The blogger Emin Mili, who has been sentenced for criticizing the government, commented on his Facebook page that “It is very important to investigate in the EU, CoE and OSCE those politicians who are giving political support to falsified elections in Azerbaijan ... Gular Ahmedova who sells seats in Parliament for US$ 1 million has a point when she says that she can ‘take care of the OSCE and CoE.’ You may identify the preliminary list of CoE and OSCE officials involved in ‘election business.’”
Elmar Chakhtakhtinski, a U.S.-based blogger, wrote that “the most notable part of Mrs. Ahmadova’s talking in that video is not the now often quoted first half where she says: ‘There are many who want to be in parliament…’ No, the second part is the most damning: ‘… but there is one voter!’ Yes, one voter ... who is the only voter, usurping the votes of nine million people?”
Media reported that two Dutch Members of the European Parliament have appealed to Catherine Ashton, the EU’s High Representative for Foreign Affairs and Security Policy, to ask for clarifications from the Azerbaijani government.

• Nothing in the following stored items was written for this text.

/-! ## Space: `∫ γ g' = ∫ ∂ₜα g` on the fundamental interval -/

/-- **Integration by parts in `x₂` across the fan** (the space half of the weak form of (9)):
for `0 < t < 1` and `g ∈ C¹(ℝ)`,
`∫_{-½}^{½} γ(t,y) g'(y) dy = ∫_{-½}^{½} ∂ₜα(t,y) g(y) dy` — i.e. `= -∫ ∂_yγ · g` with
`∂_yγ = 2y/t² = -∂ₜα` in the fan; `γ(t,·)` vanishes identically outside the fan and at its
edges `±t/2`, so no boundary terms arise. [cite: Szekelyhidi2011, §2 (9)–(10)] -/
theorem intervalIntegral_γfun_mul_deriv {t : ℝ} (ht : 0 < t) (ht1 : t < 1) {g g' : ℝ → ℝ}
    (hg : ∀ y, HasDerivAt g (g' y) y) (hg' : Continuous g') :
    ∫ y in (-(1 / 2 : ℝ))..(1 / 2), γfun t y * g' y =
      ∫ y in (-(1 / 2 : ℝ))..(1 / 2), dαfun t y * g y := by
  have hgc : Continuous g := continuous_iff_continuousAt.2 fun y => (hg y).continuousAt
  -- integrability of the two integrands on every interval
  have hIL : ∀ a b : ℝ, IntervalIntegrable (fun y => γfun t y * g' y) volume a b := fun a b =>
    ((continuous_γfun_right ht).mul hg').intervalIntegrable a b
  have hIR : ∀ a b : ℝ, IntervalIntegrable (fun y => dαfun t y * g y) volume a b := by
    intro a b
    rw [dαfun_mul_eq_indicator_space]
    have hc : Continuous fun y : ℝ => -(2 * y / t ^ 2) * g y := by fun_prop
    exact (hc.integrableOn_uIcc.indicator measurableSet_Ioo).intervalIntegrable
  -- split at `-t/2` and `t/2`
  have hsplitL : ∫ y in (-(1 / 2 : ℝ))..(1 / 2), γfun t y * g' y =
      (∫ y in (-(1 / 2 : ℝ))..(-(t / 2)), γfun t y * g' y) +
        ((∫ y in (-(t / 2))..(t / 2), γfun t y * g' y) +
          ∫ y in (t / 2)..(1 / 2), γfun t y * g' y) := by
    rw [intervalIntegral.integral_add_adjacent_intervals (hIL _ _) (hIL _ _),
      intervalIntegral.integral_add_adjacent_intervals (hIL _ _) (hIL _ _)]
  have hsplitR : ∫ y in (-(1 / 2 : ℝ))..(1 / 2), dαfun t y * g y =
      (∫ y in (-(1 / 2 : ℝ))..(-(t / 2)), dαfun t y * g y) +
        ((∫ y in (-(t / 2))..(t / 2), dαfun t y * g y) +
          ∫ y in (t / 2)..(1 / 2), dαfun t y * g y) := by
    rw [intervalIntegral.integral_add_adjacent_intervals (hIR _ _) (hIR _ _),
      intervalIntegral.integral_add_adjacent_intervals (hIR _ _) (hIR _ _)]
  -- the outer pieces vanish on both sides
  have hL1 : ∫ y in (-(1 / 2 : ℝ))..(-(t / 2)), γfun t y * g' y = 0 := by
    rw [intervalIntegral.integral_congr (g := fun _ => (0 : ℝ)) fun y hy => ?_,
      intervalIntegral.integral_zero]
    rw [uIcc_of_le (by linarith)] at hy
    show γfun t y * g' y = 0
    rw [γfun_eq_zero ht (by rw [abs_of_neg (by linarith [hy.2])]; linarith [hy.2]), zero_mul]
  have hL3 : ∫ y in (t / 2)..(1 / 2 : ℝ), γfun t y * g' y = 0 := by
    rw [intervalIntegral.integral_congr (g := fun _ => (0 : ℝ)) fun y hy => ?_,
      intervalIntegral.integral_zero]
    rw [uIcc_of_le (by linarith)] at hy
    show γfun t y * g' y = 0
    rw [γfun_eq_zero ht (by rw [abs_of_pos (by linarith [hy.1])]; exact hy.1), zero_mul]
  have hR1 : ∫ y in (-(1 / 2 : ℝ))..(-(t / 2)), dαfun t y * g y = 0 := by
    rw [intervalIntegral.integral_congr (g := fun _ => (0 : ℝ)) fun y hy => ?_,
      intervalIntegral.integral_zero]
    rw [uIcc_of_le (by linarith)] at hy
    show dαfun t y * g y = 0
    rw [dαfun_of_not_lt (by rw [abs_of_neg (by linarith [hy.2])]; linarith [hy.2]), zero_mul]
  have hR3 : ∫ y in (t / 2)..(1 / 2 : ℝ), dαfun t y * g y = 0 := by
    rw [intervalIntegral.integral_congr (g := fun _ => (0 : ℝ)) fun y hy => ?_,
      intervalIntegral.integral_zero]
    rw [uIcc_of_le (by linarith)] at hy
    show dαfun t y * g y = 0
    rw [dαfun_of_not_lt (by rw [abs_of_pos (by linarith [hy.1])]; linarith [hy.1]), zero_mul]
  -- the middle piece: integrate by parts with the parabola `P(y) = y²/t² - ¼`, `P(±t/2) = 0`
  have hP : ∀ y, HasDerivAt (fun y : ℝ => y ^ 2 / t ^ 2 - 1 / 4) (2 * y / t ^ 2) y := by
    intro y
    have h1 : HasDerivAt (fun y : ℝ => y ^ 2 / t ^ 2) (2 * y ^ 1 * 1 / t ^ 2) y :=
      ((hasDerivAt_id y).pow 2).div_const _
    simpa using h1.sub_const (1 / 4 : ℝ)
  have hmidL : ∫ y in (-(t / 2))..(t / 2), γfun t y * g' y =
      -∫ y in (-(t / 2))..(t / 2), 2 * y / t ^ 2 * g y := by
    have heq : ∫ y in (-(t / 2))..(t / 2), γfun t y * g' y =
        ∫ y in (-(t / 2))..(t / 2), (y ^ 2 / t ^ 2 - 1 / 4) * g' y := by
      refine intervalIntegral.integral_congr fun y hy => ?_
      rw [uIcc_of_le (by linarith)] at hy
      show γfun t y * g' y = (y ^ 2 / t ^ 2 - 1 / 4) * g' y
      rw [γfun_eq_of_abs_le ht (abs_le.2 ⟨hy.1, hy.2⟩)]
    rw [heq, intervalIntegral.integral_mul_deriv_eq_deriv_mul (fun y _ => hP y) (fun y _ => hg y)
      ((by fun_prop : Continuous fun y : ℝ => 2 * y / t ^ 2).intervalIntegrable _ _)
      (hg'.intervalIntegrable _ _)]
    have ht0 : t ≠ 0 := ht.ne'
    have e1 : (t / 2) ^ 2 / t ^ 2 - 1 / 4 = 0 := by field_simp; ring
    have e2 : (-(t / 2)) ^ 2 / t ^ 2 - 1 / 4 = 0 := by field_simp; ring
    rw [e1, e2]
    ring
  have hmidR : ∫ y in (-(t / 2))..(t / 2), dαfun t y * g y =
      -∫ y in (-(t / 2))..(t / 2), 2 * y / t ^ 2 * g y := by
    rw [← intervalIntegral.integral_neg]
    refine intervalIntegral.integral_congr_uIoo fun y hy => ?_
    rw [uIoo_of_le (by linarith)] at hy
    show dαfun t y * g y = -(2 * y / t ^ 2 * g y)
    have hy' : |y| < t / 2 := abs_lt.2 ⟨hy.1, hy.2⟩
    rw [dαfun_of_lt (by linarith)]
    ring
  rw [hsplitL, hsplitR, hL1, hL3, hR1, hR3, hmidL, hmidR]


/-! ## Time: `∫ α h' = -∫ ∂ₜα h` on `[0, 1]` -/

/-- `2y/(2|y|) = sgn y` for `y ≠ 0`. [folklore] -/
theorem two_mul_div_two_mul_abs {y : ℝ} (hy : y ≠ 0) : 2 * y / (2 * |y|) = sgn y := by
  rcases lt_or_gt_of_ne hy with h | h
  · rw [abs_of_neg h, sgn, if_neg (not_lt.2 h.le)]
    field_simp
  · rw [abs_of_pos h, sgn, if_pos h]
    field_simp

/-- `t ↦ fanFun t y · h' t` is integrable on every interval (bounded measurable times
continuous). [folklore] -/
theorem intervalIntegrable_fanFun_mul (y : ℝ) {h' : ℝ → ℝ} (hh' : Continuous h') (a b : ℝ) :
    IntervalIntegrable (fun t => fanFun t y * h' t) volume a b := by
  rw [intervalIntegrable_iff]
  have hg : IntegrableOn h' (Set.uIoc a b) volume :=
    (intervalIntegrable_iff).1 (hh'.intervalIntegrable a b)
  exact hg.bdd_mul (measurable_fanFun_left y).aestronglyMeasurable
    (ae_of_all _ fun t => (abs_fanFun_le t y : ‖fanFun t y‖ ≤ 1))

/-- **Integration by parts in `t` across the fan** (the time half of the weak form of (9)): for
`|y| ≤ ½` and `h ∈ C¹(ℝ)` with `h(0) = h(1) = 0`,
`∫₀¹ α(t,y) h'(t) dt = -∫₀¹ ∂ₜα(t,y) h(t) dt`: before the fan reaches `y` (`t ≤ 2|y|`) `α = ±1`
is constant, afterwards `α = 2y/t` with `∂ₜα = -2y/t²`, and `α(·, y)` is continuous at
`t = 2|y|`, so the boundary terms cancel. [cite: Szekelyhidi2011, §2 (9)–(10)] -/
theorem intervalIntegral_fanFun_mul_deriv {y : ℝ} (hy : |y| ≤ 1 / 2) {h h' : ℝ → ℝ}
    (hh : ∀ t, HasDerivAt h (h' t) t) (hh' : Continuous h') (h0 : h 0 = 0) (h1 : h 1 = 0) :
    ∫ t in (0 : ℝ)..1, fanFun t y * h' t = -∫ t in (0 : ℝ)..1, dαfun t y * h t := by
  have hhc : Continuous h := continuous_iff_continuousAt.2 fun t => (hh t).continuousAt
  by_cases hy0 : y = 0
  · subst hy0
    have hL : ∫ t in (0 : ℝ)..1, fanFun t 0 * h' t = 0 := by
      rw [intervalIntegral.integral_congr_uIoo (g := fun _ => (0 : ℝ)) fun t ht => ?_,
        intervalIntegral.integral_zero]
      rw [uIoo_of_le zero_le_one] at ht
      show fanFun t 0 * h' t = 0
      rw [fanFun_of_abs_le ht.1 (by rw [abs_zero]; linarith [ht.1])]
      simp
    have hR : ∫ t in (0 : ℝ)..1, dαfun t 0 * h t = 0 := by
      have h' : ∀ t, dαfun t 0 * h t = 0 := fun t => by
        unfold dαfun
        split_ifs <;> simp
      simp_rw [h']
      exact intervalIntegral.integral_zero
    rw [hL, hR, neg_zero]
  -- `y ≠ 0`: the fan reaches `y` at time `T = 2|y| ∈ (0, 1]`
  set T : ℝ := 2 * |y| with hT
  have hypos : 0 < |y| := abs_pos.2 hy0
  have hT0 : 0 < T := by positivity
  have hT1 : T ≤ 1 := by linarith
  have hsgn : 2 * y / T = sgn y := two_mul_div_two_mul_abs hy0
  -- integrability of the right-hand integrand on the two pieces
  have hIR1 : IntervalIntegrable (fun t => dαfun t y * h t) volume 0 T := by
    rw [intervalIntegrable_iff_integrableOn_Icc_of_le hT0.le]
    refine integrableOn_zero.congr_fun (fun t ht => ?_) measurableSet_Icc
    show (0 : ℝ) = dαfun t y * h t
    rw [dαfun_of_not_lt (not_lt.2 ht.2), zero_mul]
  have hcont2 : ContinuousOn (fun t => -(2 * y / t ^ 2) * h t) (Icc T 1) := by
    refine ContinuousOn.mul (ContinuousOn.neg (ContinuousOn.div continuousOn_const
      (by fun_prop) fun t ht => ?_)) hhc.continuousOn
    exact pow_ne_zero 2 (by linarith [ht.1] : t ≠ 0)
  have hIR2 : IntervalIntegrable (fun t => dαfun t y * h t) volume T 1 := by
    rw [intervalIntegrable_iff_integrableOn_Ioc_of_le hT1]
    refine ((hcont2.integrableOn_compact isCompact_Icc).mono_set Ioc_subset_Icc_self).congr_fun
      (fun t ht => ?_) measurableSet_Ioc
    show -(2 * y / t ^ 2) * h t = dαfun t y * h t
    rw [dαfun_of_lt ht.1]
  -- split both sides at `T`
  rw [← intervalIntegral.integral_add_adjacent_intervals (intervalIntegrable_fanFun_mul y hh' 0 T)
      (intervalIntegrable_fanFun_mul y hh' T 1),
    ← intervalIntegral.integral_add_adjacent_intervals hIR1 hIR2]
  -- piece `[0, T]`: `α = sgn y` constant, `∂ₜα = 0`
  have hL1 : ∫ t in (0 : ℝ)..T, fanFun t y * h' t = sgn y * h T := by
    have heq : ∫ t in (0 : ℝ)..T, fanFun t y * h' t = ∫ t in (0 : ℝ)..T, sgn y * h' t := by
      refine intervalIntegral.integral_congr fun t ht => ?_
      rw [uIcc_of_le hT0.le] at ht
      show fanFun t y * h' t = sgn y * h' t
      rw [fanFun_eq_sgn hy0 ht.2]
    rw [heq, intervalIntegral.integral_const_mul,
      intervalIntegral.integral_eq_sub_of_hasDerivAt (fun t _ => hh t) (hh'.intervalIntegrable _ _),
      h0, sub_zero]
  have hR1 : ∫ t in (0 : ℝ)..T, dαfun t y * h t = 0 := by
    rw [intervalIntegral.integral_congr (g := fun _ => (0 : ℝ)) fun t ht => ?_,
      intervalIntegral.integral_zero]
    rw [uIcc_of_le hT0.le] at ht
    show dαfun t y * h t = 0
    rw [dαfun_of_not_lt (not_lt.2 ht.2), zero_mul]
  -- piece `[T, 1]`: `α = 2y/t`, integrate by parts
  have hu : ∀ t ∈ uIcc T 1, HasDerivAt (fun t : ℝ => 2 * y / t) (-(2 * y / t ^ 2)) t := by
    intro t ht
    rw [uIcc_of_le hT1] at ht
    have ht0 : t ≠ 0 := by linarith [ht.1]
    have h := (hasDerivAt_const t (2 * y)).div (hasDerivAt_id t) ht0
    refine h.congr_deriv ?_
    simp only [id_eq]
    ring
  have hL2 : ∫ t in T..(1 : ℝ), fanFun t y * h' t =
      -(sgn y * h T) + ∫ t in T..(1 : ℝ), 2 * y / t ^ 2 * h t := by
    have heq : ∫ t in T..(1 : ℝ), fanFun t y * h' t = ∫ t in T..(1 : ℝ), 2 * y / t * h' t := by
      refine intervalIntegral.integral_congr fun t ht => ?_
      rw [uIcc_of_le hT1] at ht
      show fanFun t y * h' t = 2 * y / t * h' t
      rw [fanFun_of_abs_le (by linarith [ht.1]) (by linarith [ht.1])]
    have hu' : IntervalIntegrable (fun t : ℝ => -(2 * y / t ^ 2)) volume T 1 := by
      refine ContinuousOn.intervalIntegrable ?_
      rw [uIcc_of_le hT1]
      refine ContinuousOn.neg (ContinuousOn.div continuousOn_const (by fun_prop) fun t ht => ?_)
      exact pow_ne_zero 2 (by linarith [ht.1] : t ≠ 0)
    rw [heq, intervalIntegral.integral_mul_deriv_eq_deriv_mul hu (fun t _ => hh t) hu'
      (hh'.intervalIntegrable _ _), h1, mul_zero, zero_sub, hsgn]
    have hneg : ∫ t in T..(1 : ℝ), -(2 * y / t ^ 2) * h t =
        -∫ t in T..(1 : ℝ), 2 * y / t ^ 2 * h t := by
      rw [← intervalIntegral.integral_neg]
      refine intervalIntegral.integral_congr fun t _ => ?_
      show -(2 * y / t ^ 2) * h t = -(2 * y / t ^ 2 * h t)
      ring
    rw [hneg]
    ring
  have hR2 : ∫ t in T..(1 : ℝ), dαfun t y * h t = -∫ t in T..(1 : ℝ), 2 * y / t ^ 2 * h t := by
    rw [← intervalIntegral.integral_neg]
    refine intervalIntegral.integral_congr_uIoo fun t ht => ?_
    rw [uIoo_of_le hT1] at ht
    show dαfun t y * h t = -(2 * y / t ^ 2 * h t)
    rw [dαfun_of_lt ht.1]
    ring
  rw [hL1, hR1, hL2, hR2]
  ring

“Are elections in Azerbaijan held in a fair and open manner or is trade in parliamentary seats a widespread habit on the eve of the elections? To know this is very important for us,” Gerben Jan Gerbrandy told BBC Azeri. He noted that if the Azerbaijani government could not give a satisfactory answer then the EU should demand an independent investigation.
Some opposition parties have called for dissolution of the current parliament and the announcement of new parliamentary elections.